I was also unaware you could pass a buffer as a parameter; this is probably due to another local coding standard. I'll have to do some experimenting with that, as I could see it being quite useful. Right now our current method is to pass in ROWIDs and just do another find, which I must admit I'm not the biggest fan of this either, but I think it beats passing in the find criteria and doing another (potentially index-failing) search. I can only imagine that the ROWID searches are quite fast considering 1) They're already in the local cache being the record was just found recently and 2) The tight coupling with the database that ABL provides only further decreases this extra seek time.
Thanks for your step-by-step. I do have a follow-up question though: what is the purpose of defining a buffer with the same name as the default buffer? Are there potential pitfalls with this methodology?
Thanks! I'll look into that. Although there are plenty of things I can say I don't care for with ABL, one of the things I am fond of is the insight the compiler provides with the XREF utility. This human-readable Listing file also looks to be useful. Thanks again.
what is the purpose of defining a buffer with the same name as the default buffer?
Scoping to the (internal)procedure and not having to change code. This is a double-edged sword ...
Are there potential pitfalls with this methodology?

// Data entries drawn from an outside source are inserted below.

import Mathlib
import HarnessLib
import Summits.HubbardSuperconductivity.HubbardSuperconductivity.Theorems.KLProgrammeKLRegimeEngineV8TowerCoreDefsC
import Summits.HubbardSuperconductivity.HubbardSuperconductivity.Theorems.KLProgrammeKLRegimeEngineTowerLevelsOfExport
import Summits.HubbardSuperconductivity.HubbardSuperconductivity.Theorems.KLProgrammeKLRegimeEngineV8DefsG14

/-!
# Route `KLProgramme` — crux K3 ENGINE (stmt-HubbardSuperconductivity-20437 `KLRegimeEngineV17F2`), stub (b) v2: THE TOWER CORE PACKAGE FROM A WEIGHTED-ONLY STEP
# AND THE E4 PACK («(b)-CLOSER CENSUS» U-3/U-4; cell gate-hubbard-kl, seat gate-hubbard-kl-p3 g23)

WHY.  The (b) closer `EngineV8.A24A25ZG14.stub_engine_step_norms_of_producers hexT hexI hexG` reads `hexT`, the atom-free core package
`∃ e, IsTowerPkgC e ∧ [e.1 ≤ klEngQ9cCE P R ∧] TowerCoreStepV2 G P R (klEngQ8 P R) e.1 e.2.1 e.2.2` (`G = klEngGeo14`; capped under r16 V1, uncapped under the α1 token),
`TowerCoreStepV2 = TowerLevelsStepV2 ∧ TowerFirstMomentsStepV2` (…TowerCoreDefsC).  By `kernelNormsLevels_flow_of_hlevU` (…TowerLevelsOfExport) the LEVELS conjunct of
`TowerLevelsStepV2` is a function of its own export binder `hlevU` once `CEᵤ P R := max 1 (klCU2 P R (klEngQ7 P R) 3) · max 1 (klCUA2 P R (klEngQ7 P R)) ≤ CE`.  Hence the
tower lane owes ONLY the WEIGHTED conjunct: this file states that weighted-only step ON `TowerLevelsStepV2`'S OWN BINDER LIST (inline, no new predicate) and assembles:
* `towerLevelsStepV2_of_weighted` — `CEᵤ ≤ CE` + the weighted-only step at `(CE, u, cT)` ⟹ `TowerLevelsStepV2 G P R (klEngQ8 P R) CE u cT`;
* `exists_towerLevelsPkgV2_of_weighted` — a weighted-only PACKAGE `∃ e, IsTowerPkgC e ∧ (weighted step at e)` ⟹ the levels package with constant `max CEᵤ e.1` (same `u`, `cT`);
* `exists_towerCorePkgV2_of_weighted_e4` / `…_capped` — with W3's class-#4 witness `∃ Eu, … E4FlowAt …` (via `exists_towerCorePkgV2_of_levels_e4[_capped]`): the UNCAPPED core
  package (the α1 `hexT` shape at `G`) resp. the CAPPED one under the explicit hypothesis `max CEᵤ e.1 ≤ B` (the r16-V1 cap `B = klEngQ9cCE P R` is (J3)'s joint — not claimed here);
* `hexT_uncapped_of_weighted_e4_klEngGeo14` — the instance at `klEngGeo14` in the closer's binder shape `∀ P R, P.WF → R.WF2 → ∃ e, IsTowerPkgC e ∧ TowerCoreStepV2 klEngGeo14 …`.
Bookkeeping compositions; the weighted step and the E4 pack are HYPOTHESES; nothing asserts (b), (X).1, any stub, K3 or superconductivity.
References: BGM 2006 §2.8 (2.76)–(2.84), Lemma 2.5 (2.98), §3 (3.2)–(3.8) [cite: BenfattoGiulianiMastropietro2006].
-/

noncomputable section

namespace Summit.HubbardSuperconductivity.HubbardSuperconductivity.Theorems.EngineV8

set_option linter.dupNamespace false -- summit = problem name (single-conjunct summit), D-0017

open Real Finset Literature.MathematicalPhysics.QuantumLattice Literature.Probability.LatticeModels
open Literature.MathematicalPhysics.QuantumLattice.FermiRG
open Summit.HubbardSuperconductivity.HubbardSuperconductivity.Theorems.KLRegimeSplit
open Summit.HubbardSuperconductivity.HubbardSuperconductivity.Theorems.KLProgrammeLegKernels
open Summit.HubbardSuperconductivity.HubbardSuperconductivity.Theorems.DispersionFlow

/-! ## §1 The levels step from a weighted-only step on the same binders -/

/-- **`TowerLevelsStepV2` FROM A WEIGHTED-ONLY STEP**: if the package constant dominates the class-#1 envelope (`CEᵤ ≤ CE`) and, on `TowerLevelsStepV2`'s own binder list,
the WEIGHTED conjunct `KernelNormsWt4 L M (klWtBudget P Q U j) β U μ (K_n) j` holds at every `1 ≤ j ≤ n`, then `TowerLevelsStepV2 G P R (klEngQ8 P R) CE u cT`
(the levels conjunct is `kernelNormsLevels_flow_of_hlevU`). [cite: BenfattoGiulianiMastropietro2006, Lemma 2.5 (2.98), §3 (3.2)-(3.8)] -/
theorem towerLevelsStepV2_of_weighted (G : GeoConsts) (P : SplitConsts) (R : RenConsts) (hP : P.WF) {CE : ℝ} {u : EngConsts → ℝ → ℝ} {cT : ℝ}
    (hCEu : max 1 (klCU2 P R (klEngQ7 P R) 3) * max 1 (klCUA2 P R (klEngQ7 P R)) ≤ CE)
    (hW : ∀ Q : EngConsts, (klEngQ8 P R).IsRaiseOf Q → CE ≤ Q.CE →
      ∀ cc : ℝ, 0 < cc → cc ≤ klEngC₃6 P R → cc ≤ cT →
      ∀ μ ∈ klWindowC, ∀ U : ℝ, 0 < U → U ≤ klEngU₀10 P R cc → U ≤ u Q cc →
      ∀ β : ℝ, klBetaMin ≤ β → β ≤ Real.exp (cc / U ^ 2) →
      ∀ (L M : ℕ) [NeZero L] [NeZero M], klEngL₄ P R β U ≤ L → klEngM₃ β U L ≤ M →
      ∀ n : ℕ, 1 ≤ n → n ≤ nScales β + 1 → IsKLRegime U cc (-(n : ℤ)) →
      HistP klPredsV17F2 L M G P Q R β U μ 0 n →
      (∀ m, 1 ≤ m → m < n → FlowPieceOscAt L M (klReadOscC P R) β U μ m) →
      FrameOK R U (nScales β) μ (klFlowFrameU L M β U μ n) →
      (∀ j ≤ n, LevelsUExportMixedAt L M (klCU2 P R (klEngQ7 P R)) P β U μ j) →
      ∀ j : ℕ, 1 ≤ j → j ≤ n → KernelNormsWt4 L M (klWtBudget P Q U j) β U μ (klFlowFrameU L M β U μ n) j) :
    TowerLevelsStepV2 G P R (klEngQ8 P R) CE u cT := by
  intro Q hQ hCE cc hcc hcc6 hccT μ hμ U hU hU10 hUu β hβ hβc L M _ _ hL hM n hn1 hn hreg hhist hosc hfr hlevU j hj1 hj
  exact ⟨kernelNormsLevels_flow_of_hlevU P R hP (hCEu.trans hCE) hlevU j hj,
    hW Q hQ hCE cc hcc hcc6 hccT μ hμ U hU hU10 hUu β hβ hβc L M hL hM n hn1 hn hreg hhist hosc hfr hlevU j hj1 hj⟩

/-! ## §2 Packages -/

/-- **THE LEVELS PACKAGE FROM A WEIGHTED-ONLY PACKAGE** (constant `max CEᵤ e.1`, same thresholds): the weighted step is antitone in the set of admissible `Q`,
so raising its constant to `max CEᵤ e.1` keeps it. [cite: BenfattoGiulianiMastropietro2006, Lemma 2.5 (2.98), §3 (3.2)-(3.8)] -/
theorem exists_towerLevelsPkgV2_of_weighted (G : GeoConsts) (P : SplitConsts) (R : RenConsts) (hP : P.WF)
    (hW : ∃ e : ℝ × (EngConsts → ℝ → ℝ) × ℝ, IsTowerPkgC e ∧
      ∀ Q : EngConsts, (klEngQ8 P R).IsRaiseOf Q → e.1 ≤ Q.CE →
      ∀ cc : ℝ, 0 < cc → cc ≤ klEngC₃6 P R → cc ≤ e.2.2 →
      ∀ μ ∈ klWindowC, ∀ U : ℝ, 0 < U → U ≤ klEngU₀10 P R cc → U ≤ e.2.1 Q cc →
      ∀ β : ℝ, klBetaMin ≤ β → β ≤ Real.exp (cc / U ^ 2) →
      ∀ (L M : ℕ) [NeZero L] [NeZero M], klEngL₄ P R β U ≤ L → klEngM₃ β U L ≤ M →
      ∀ n : ℕ, 1 ≤ n → n ≤ nScales β + 1 → IsKLRegime U cc (-(n : ℤ)) →
      HistP klPredsV17F2 L M G P Q R β U μ 0 n →
      (∀ m, 1 ≤ m → m < n → FlowPieceOscAt L M (klReadOscC P R) β U μ m) →
      FrameOK R U (nScales β) μ (klFlowFrameU L M β U μ n) →
      (∀ j ≤ n, LevelsUExportMixedAt L M (klCU2 P R (klEngQ7 P R)) P β U μ j) →
      ∀ j : ℕ, 1 ≤ j → j ≤ n → KernelNormsWt4 L M (klWtBudget P Q U j) β U μ (klFlowFrameU L M β U μ n) j) :
    ∃ e : ℝ × (EngConsts → ℝ → ℝ) × ℝ, IsTowerPkgC e ∧
      e.1 = max (max 1 (klCU2 P R (klEngQ7 P R) 3) * max 1 (klCUA2 P R (klEngQ7 P R))) (Classical.choose hW).1 ∧
      TowerLevelsStepV2 G P R (klEngQ8 P R) e.1 e.2.1 e.2.2 := by
  obtain ⟨⟨hW0, hWu, hWc⟩, hstep⟩ := Classical.choose_spec hW
  refine ⟨(max (max 1 (klCU2 P R (klEngQ7 P R) 3) * max 1 (klCUA2 P R (klEngQ7 P R))) (Classical.choose hW).1,
    (Classical.choose hW).2.1, (Classical.choose hW).2.2), ⟨le_max_of_le_right hW0, hWu, hWc⟩, rfl, ?_⟩
  exact towerLevelsStepV2_of_weighted G P R hP (le_max_left _ _)
    fun Q hQ hCE => hstep Q hQ ((le_max_right _ _).trans hCE)

/-- **THE UNCAPPED CORE PACKAGE (the α1 `hexT` shape at `G`) FROM A WEIGHTED-ONLY PACKAGE AND THE E4 PACK** — any well-formed `G` with `klE4TF ≤ G.cE4`.
[cite: BenfattoGiulianiMastropietro2006, Lemma 2.5 (2.98), §3 (3.2)-(3.8)] -/
theorem exists_towerCorePkgV2_of_weighted_e4 (G : GeoConsts) (hG : G.WF) (hcE4 : klE4TF ≤ G.cE4) (P : SplitConsts) (R : RenConsts) (hP : P.WF) (hR : R.WF2)
    (hW : ∃ e : ℝ × (EngConsts → ℝ → ℝ) × ℝ, IsTowerPkgC e ∧
      ∀ Q : EngConsts, (klEngQ8 P R).IsRaiseOf Q → e.1 ≤ Q.CE →
      ∀ cc : ℝ, 0 < cc → cc ≤ klEngC₃6 P R → cc ≤ e.2.2 →
      ∀ μ ∈ klWindowC, ∀ U : ℝ, 0 < U → U ≤ klEngU₀10 P R cc → U ≤ e.2.1 Q cc →
      ∀ β : ℝ, klBetaMin ≤ β → β ≤ Real.exp (cc / U ^ 2) →
      ∀ (L M : ℕ) [NeZero L] [NeZero M], klEngL₄ P R β U ≤ L → klEngM₃ β U L ≤ M →
      ∀ n : ℕ, 1 ≤ n → n ≤ nScales β + 1 → IsKLRegime U cc (-(n : ℤ)) →
      HistP klPredsV17F2 L M G P Q R β U μ 0 n →
      (∀ m, 1 ≤ m → m < n → FlowPieceOscAt L M (klReadOscC P R) β U μ m) →
      FrameOK R U (nScales β) μ (klFlowFrameU L M β U μ n) →
      (∀ j ≤ n, LevelsUExportMixedAt L M (klCU2 P R (klEngQ7 P R)) P β U μ j) →
      ∀ j : ℕ, 1 ≤ j → j ≤ n → KernelNormsWt4 L M (klWtBudget P Q U j) β U μ (klFlowFrameU L M β U μ n) j)
    (hE : ∃ Eu : ℝ × (GeoConsts → SplitConsts → RenConsts → EngConsts → ℝ → ℝ),
      0 ≤ Eu.1 ∧ (∀ G P R Q cc, 0 < Eu.2 G P R Q cc) ∧ E4FlowAt Eu.1 Eu.2) :
    ∃ e : ℝ × (EngConsts → ℝ → ℝ) × ℝ, IsTowerPkgC e ∧ TowerCoreStepV2 G P R (klEngQ8 P R) e.1 e.2.1 e.2.2 := by
  obtain ⟨e, he, -, hℓ⟩ := exists_towerLevelsPkgV2_of_weighted G P R hP hW
  exact exists_towerCorePkgV2_of_levels_e4 G hG hcE4 hP hR (isRaiseOf_klEngQ8 P R) ⟨e, he, hℓ⟩ hE

/-- **THE CAPPED CORE PACKAGE FROM A WEIGHTED-ONLY PACKAGE AND THE E4 PACK** — under the EXPLICIT cap hypothesis `max CEᵤ (the weighted constant) ≤ B` (at
`B = klEngQ9cCE P R` this is the registrant joint (J3), not claimed here). [cite: BenfattoGiulianiMastropietro2006, Lemma 2.5 (2.98), §3 (3.2)-(3.8)] -/
theorem exists_towerCorePkgV2_of_weighted_e4_capped (G : GeoConsts) (hG : G.WF) (hcE4 : klE4TF ≤ G.cE4) (P : SplitConsts) (R : RenConsts) (hP : P.WF)
    (hR : R.WF2) {B : ℝ}
    (hW : ∃ e : ℝ × (EngConsts → ℝ → ℝ) × ℝ, IsTowerPkgC e ∧
      ∀ Q : EngConsts, (klEngQ8 P R).IsRaiseOf Q → e.1 ≤ Q.CE →
      ∀ cc : ℝ, 0 < cc → cc ≤ klEngC₃6 P R → cc ≤ e.2.2 →
      ∀ μ ∈ klWindowC, ∀ U : ℝ, 0 < U → U ≤ klEngU₀10 P R cc → U ≤ e.2.1 Q cc →
      ∀ β : ℝ, klBetaMin ≤ β → β ≤ Real.exp (cc / U ^ 2) →
      ∀ (L M : ℕ) [NeZero L] [NeZero M], klEngL₄ P R β U ≤ L → klEngM₃ β U L ≤ M →
      ∀ n : ℕ, 1 ≤ n → n ≤ nScales β + 1 → IsKLRegime U cc (-(n : ℤ)) →
      HistP klPredsV17F2 L M G P Q R β U μ 0 n →
      (∀ m, 1 ≤ m → m < n → FlowPieceOscAt L M (klReadOscC P R) β U μ m) →
      FrameOK R U (nScales β) μ (klFlowFrameU L M β U μ n) →
      (∀ j ≤ n, LevelsUExportMixedAt L M (klCU2 P R (klEngQ7 P R)) P β U μ j) →
      ∀ j : ℕ, 1 ≤ j → j ≤ n → KernelNormsWt4 L M (klWtBudget P Q U j) β U μ (klFlowFrameU L M β U μ n) j)
    (hB : max (max 1 (klCU2 P R (klEngQ7 P R) 3) * max 1 (klCUA2 P R (klEngQ7 P R))) (Classical.choose hW).1 ≤ B)
    (hE : ∃ Eu : ℝ × (GeoConsts → SplitConsts → RenConsts → EngConsts → ℝ → ℝ),
      0 ≤ Eu.1 ∧ (∀ G P R Q cc, 0 < Eu.2 G P R Q cc) ∧ E4FlowAt Eu.1 Eu.2) :
    ∃ e : ℝ × (EngConsts → ℝ → ℝ) × ℝ, IsTowerPkgC e ∧ e.1 ≤ B ∧ TowerCoreStepV2 G P R (klEngQ8 P R) e.1 e.2.1 e.2.2 := by
  obtain ⟨e, he, he1, hℓ⟩ := exists_towerLevelsPkgV2_of_weighted G P R hP hW
  exact exists_towerCorePkgV2_of_levels_e4_capped G hG hcE4 hP hR (isRaiseOf_klEngQ8 P R) ⟨e, he, he1 ▸ hB, hℓ⟩ hE

/-! ## §3 The instance at `klEngGeo14` in the closer's binder shape -/

/-- **`hexT` UNCAPPED AT `klEngGeo14` (the α1 closer's first producer) FROM A WEIGHTED-ONLY PACKAGE FAMILY AND THE E4 PACK.**
[cite: BenfattoGiulianiMastropietro2006, Lemma 2.5 (2.98), §3 (3.2)-(3.8)] -/
theorem hexT_uncapped_of_weighted_e4_klEngGeo14
    (hW : ∀ (P : SplitConsts) (R : RenConsts), P.WF → R.WF2 → ∃ e : ℝ × (EngConsts → ℝ → ℝ) × ℝ, IsTowerPkgC e ∧
      ∀ Q : EngConsts, (klEngQ8 P R).IsRaiseOf Q → e.1 ≤ Q.CE →
      ∀ cc : ℝ, 0 < cc → cc ≤ klEngC₃6 P R → cc ≤ e.2.2 →
      ∀ μ ∈ klWindowC, ∀ U : ℝ, 0 < U → U ≤ klEngU₀10 P R cc → U ≤ e.2.1 Q cc →
      ∀ β : ℝ, klBetaMin ≤ β → β ≤ Real.exp (cc / U ^ 2) →
      ∀ (L M : ℕ) [NeZero L] [NeZero M], klEngL₄ P R β U ≤ L → klEngM₃ β U L ≤ M →
      ∀ n : ℕ, 1 ≤ n → n ≤ nScales β + 1 → IsKLRegime U cc (-(n : ℤ)) →
      HistP klPredsV17F2 L M klEngGeo14 P Q R β U μ 0 n →
      (∀ m, 1 ≤ m → m < n → FlowPieceOscAt L M (klReadOscC P R) β U μ m) →
      FrameOK R U (nScales β) μ (klFlowFrameU L M β U μ n) →
      (∀ j ≤ n, LevelsUExportMixedAt L M (klCU2 P R (klEngQ7 P R)) P β U μ j) →
      ∀ j : ℕ, 1 ≤ j → j ≤ n → KernelNormsWt4 L M (klWtBudget P Q U j) β U μ (klFlowFrameU L M β U μ n) j)
    (hE : ∃ Eu : ℝ × (GeoConsts → SplitConsts → RenConsts → EngConsts → ℝ → ℝ),
      0 ≤ Eu.1 ∧ (∀ G P R Q cc, 0 < Eu.2 G P R Q cc) ∧ E4FlowAt Eu.1 Eu.2) :
    ∀ (P : SplitConsts) (R : RenConsts), P.WF → R.WF2 →
      ∃ e : ℝ × (EngConsts → ℝ → ℝ) × ℝ, IsTowerPkgC e ∧ TowerCoreStepV2 klEngGeo14 P R (klEngQ8 P R) e.1 e.2.1 e.2.2 :=
  fun P R hP hR => exists_towerCorePkgV2_of_weighted_e4 klEngGeo14 klEngGeo14_wf klE4TF_le_klEngGeo14_cE4 P R hP hR (hW P R hP hR) hE

end Summit.HubbardSuperconductivity.HubbardSuperconductivity.Theorems.EngineV8

end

Mainly confusion about whether you're using a named buffer or not. And there's the real risk of breaking code that depends on bleeding scope, and because the name in the internal procedure is the same as the default, it's not immediately obvious what the scope is.
A function can be only one line of code. An IP too, for that matter. Likewise a method. It is just a question of slicing up the problem into meaningful units. If there is a variable or buffer scoping issue, then it is big enough to be an IP or method.
Some people like defining buffers with the same name as the table since the code then reads like it is working on the table but one actually has a scoped buffer. I dislike doing this since it makes it less obvious that one has a local buffer so I always use a different name. In fact, if I had multiple buffer definitions in multiple IPs, I would be inclined to name them differently so that the scope was obvious. Helps avoid surprises too.